Шумели березы. За домом закудахтала курица.

-- Чудесная погода, -- сказал я наконец, чтобы прервать молчание.

-- Да, великолепная, -- ответила девушка.

-- И такая мягкая, -- добавил Ленц.

-- Просто необычайно мягкая, -- завершил я. Возникла новая пауза.

Девушка, должно быть, считала нас порядочными болванами. Но я при всех

усилиях не мог больше ничего придумать. Ленц начал принюхиваться.

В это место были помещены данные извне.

import Summits.Ventures.QEC.Census.HB.HB104.BZStructX
import Summits.Ventures.QEC.Census.HB.HB104.BZBoundsX
import Summits.Ventures.QEC.Census.HB.HB104.BZInfoSetsX1
import Summits.Ventures.QEC.Census.HB.HB104.BZEnumX01
import Summits.Ventures.QEC.Census.HB.HB104.BZEnumX02
import Summits.Ventures.QEC.Census.HB.HB104.BZEnumX03
import Summits.Ventures.QEC.Census.HB.HB104.BZEnumX04
import Summits.Ventures.QEC.Census.HB.HB104.BZEnumX05
import Summits.Ventures.QEC.Census.HB.HB104.BZEnumX06
import Summits.Ventures.QEC.Census.CertCheckBZSound
import Summits.Ventures.QEC.Census.CertChunks
import HarnessLib

/-!
# `HB104` — `bz` certificate, side X: ASSEMBLY `d_X = 10` (tier KERNEL (CERTIFIED); emitted by qec-search-7)

`(cert.code _).dX = 10` for the CSS code of the certificate (`Fin 104`, check matrices `rowMatrix 104 cert.HX/HZ`) by
type-10's `DistCert.dX_code_of_bz` (`Census/CertCheckBZSound.lean`: structural check of the distance certificate +
`bzXStruct` + `bzXLen` + every block) with each block recombined from its KERNEL information-set facts
(`BZInfoSetsX*`), its enumeration verdicts (`BZEnumX*`) and its bound (`BZBoundsX`) by
`CertBZInfoSets.bzXBlock_of_parts`.
-/

namespace Summit.Ventures.QEC.Census.HB104

/-- Block 0 of side X passes type-10's block check (from its parts). -/
theorem blkX_0 : HB104.cert.bzXBlock HB104.bzData 0 = true :=
  cert.bzXBlock_of_parts bzData (b := 0) (blk := bzBlockX0) rfl rfl
    (forall_lt_append (forall_lt_append (forall_lt_zero) (forall_lt_single 0 sysX_0_0)) (forall_lt_single 1 sysX_0_1))
    (forall_lt_append (forall_lt_append (forall_lt_zero) (forall_lt_single 0 enumX_0_0)) (forall_lt_single 1 enumX_0_1))
    boundX_0

/-- Block 1 of side X passes type-10's block check (from its parts). -/
theorem blkX_1 : HB104.cert.bzXBlock HB104.bzData 1 = true :=
  cert.bzXBlock_of_parts bzData (b := 1) (blk := bzBlockX1) rfl rfl
    (forall_lt_append (forall_lt_append (forall_lt_zero) (forall_lt_single 0 sysX_1_0)) (forall_lt_single 1 sysX_1_1))
    (forall_lt_append (forall_lt_append (forall_lt_zero) (forall_lt_single 0 enumX_1_0)) (forall_lt_single 1 enumX_1_1))
    boundX_1

/-- Block 2 of side X passes type-10's block check (from its parts). -/
theorem blkX_2 : HB104.cert.bzXBlock HB104.bzData 2 = true :=
  cert.bzXBlock_of_parts bzData (b := 2) (blk := bzBlockX2) rfl rfl
    (forall_lt_append (forall_lt_append (forall_lt_zero) (forall_lt_single 0 sysX_2_0)) (forall_lt_single 1 sysX_2_1))
    (forall_lt_append (forall_lt_append (forall_lt_zero) (forall_lt_single 0 enumX_2_0)) (forall_lt_single 1 enumX_2_1))
    boundX_2

set_option maxRecDepth 100000 in
/-- **`d_X = 10` for `HB104`** (tier KERNEL (CERTIFIED)): the CSS code of the certificate has X-distance exactly 10. -/
theorem dX_eq_bz : (HB104.cert.code (HB104.cert.commOK_of_checkStructure (by decide +kernel))).dX = 10 :=
  HB104.cert.dX_code_of_bz HB104.bzData (by decide +kernel) bzXStruct_ok bzXLen_ok
    (forall_lt_append (forall_lt_append (forall_lt_append (forall_lt_zero) (forall_lt_single 0 blkX_0)) (forall_lt_single 1 blkX_1)) (forall_lt_single 2 blkX_2))

end Summit.Ventures.QEC.Census.HB104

-- Печеные яблоки, -- сказал он растроганно. -- Кажется, тут подают к

печенке еще и печеные яблоки. Вот это -- деликатес.

-- Несомненно, -- подтвердил я, мысленно проклиная себя и его.


x x x


Кестер и Биндинг вернулись. За эти несколько минут Биндинг стал

совершенно другим человеком. По всей видимости, он был одним из тех

автомобильных маньяков, которые испытывают совершеннейшее блаженство, когда

им удается встретить специалиста, с которым можно поговорить.

-- Не поужинаем ли мы вместе? -- спросил он.

-- Разумеется, -- ответил Ленц.

Мы вошли в трактир. В дверях Готтфрид подмигнул мне, кивнув на девушку:

-- А знаешь, ведь она с лихвой искупает утреннюю встречу с танцующей

старухой.

Я пожал плечами:

-- Возможно. Но почему это ты предоставил мне одному заикаться?

Он засмеялся:

-- Должен же и ты когда-нибудь научиться, деточка.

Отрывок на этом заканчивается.